* _Problem details_:
Nothing in the entries may differ when you return them.

---------- Extracted information

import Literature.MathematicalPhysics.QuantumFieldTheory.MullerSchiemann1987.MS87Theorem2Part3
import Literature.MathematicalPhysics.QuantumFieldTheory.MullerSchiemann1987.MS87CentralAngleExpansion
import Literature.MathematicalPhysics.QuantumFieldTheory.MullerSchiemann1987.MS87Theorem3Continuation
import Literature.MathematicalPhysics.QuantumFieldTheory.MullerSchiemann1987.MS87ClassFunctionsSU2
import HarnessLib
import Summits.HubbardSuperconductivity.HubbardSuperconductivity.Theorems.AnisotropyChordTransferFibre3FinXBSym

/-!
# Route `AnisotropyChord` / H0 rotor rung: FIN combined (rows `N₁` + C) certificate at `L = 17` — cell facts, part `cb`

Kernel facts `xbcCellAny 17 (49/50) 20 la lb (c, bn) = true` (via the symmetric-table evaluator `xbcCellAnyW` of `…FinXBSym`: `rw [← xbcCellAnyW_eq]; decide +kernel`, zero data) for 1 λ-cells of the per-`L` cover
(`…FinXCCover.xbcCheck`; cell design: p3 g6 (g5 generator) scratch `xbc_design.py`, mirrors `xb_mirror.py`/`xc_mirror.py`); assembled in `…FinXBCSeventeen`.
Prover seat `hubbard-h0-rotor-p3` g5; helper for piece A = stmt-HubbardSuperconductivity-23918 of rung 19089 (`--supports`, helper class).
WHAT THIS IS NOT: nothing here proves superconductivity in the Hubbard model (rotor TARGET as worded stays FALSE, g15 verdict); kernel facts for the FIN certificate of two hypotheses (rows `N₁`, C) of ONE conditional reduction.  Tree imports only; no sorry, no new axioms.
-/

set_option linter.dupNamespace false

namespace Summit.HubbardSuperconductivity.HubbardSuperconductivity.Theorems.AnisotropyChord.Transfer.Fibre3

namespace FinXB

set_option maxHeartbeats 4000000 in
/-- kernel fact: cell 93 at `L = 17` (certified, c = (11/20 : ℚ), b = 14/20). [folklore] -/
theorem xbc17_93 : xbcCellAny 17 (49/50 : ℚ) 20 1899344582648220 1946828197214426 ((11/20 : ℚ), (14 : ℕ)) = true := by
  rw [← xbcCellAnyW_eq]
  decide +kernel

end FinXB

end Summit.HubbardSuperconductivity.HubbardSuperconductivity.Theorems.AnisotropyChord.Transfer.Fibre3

--------------------

* _Answer box_:
import Literature.MathematicalPhysics.QuantumFieldTheory.MullerSchiemann1987.MS87Theorem2Part3
import Literature.MathematicalPhysics.QuantumFieldTheory.MullerSchiemann1987.MS87CentralAngleExpansion
import Literature.MathematicalPhysics.QuantumFieldTheory.MullerSchiemann1987.MS87Theorem3Continuation
import Literature.MathematicalPhysics.QuantumFieldTheory.MullerSchiemann1987.MS87ClassFunctionsSU2
import HarnessLib
import Summits.HubbardSuperconductivity.HubbardSuperconductivity.Theorems.AnisotropyChordTransferFibre3FinXBSym

/-!
# Route `AnisotropyChord` / H0 rotor rung: FIN combined (rows `N₁` + C) certificate at `L = 17` — cell facts, part `cb`

Kernel facts `xbcCellAny 17 (49/50) 20 la lb (c, bn) = true` (via the symmetric-table evaluator `xbcCellAnyW` of `…FinXBSym`: `rw [← xbcCellAnyW_eq]; decide +kernel`, zero data) for 1 λ-cells of the per-`L` cover
(`…FinXCCover.xbcCheck`; cell design: p3 g6 (g5 generator) scratch `xbc_design.py`, mirrors `xb_mirror.py`/`xc_mirror.py`); assembled in `…FinXBCSeventeen`.
Prover seat `hubbard-h0-rotor-p3` g5; helper for piece A = stmt-HubbardSuperconductivity-23918 of rung 19089 (`--supports`, helper class).
WHAT THIS IS NOT: nothing here proves superconductivity in the Hubbard model (rotor TARGET as worded stays FALSE, g15 verdict); kernel facts for the FIN certificate of two hypotheses (rows `N₁`, C) of ONE conditional reduction.  Tree imports only; no sorry, no new axioms.
-/

set_option linter.dupNamespace false

namespace Summit.HubbardSuperconductivity.HubbardSuperconductivity.Theorems.AnisotropyChord.Transfer.Fibre3

namespace FinXB

set_option maxHeartbeats 4000000 in
/-- kernel fact: cell 93 at `L = 17` (certified, c = (11/20 : ℚ), b = 14/20). [folklore] -/
theorem xbc17_93 : xbcCellAny 17 (49/50 : ℚ) 20 1899344582648220 1946828197214426 ((11/20 : ℚ), (14 : ℕ)) = true := by
  rw [← xbcCellAnyW_eq]
  decide +kernel

end FinXB

end Summit.HubbardSuperconductivity.HubbardSuperconductivity.Theorems.AnisotropyChord.Transfer.Fibre3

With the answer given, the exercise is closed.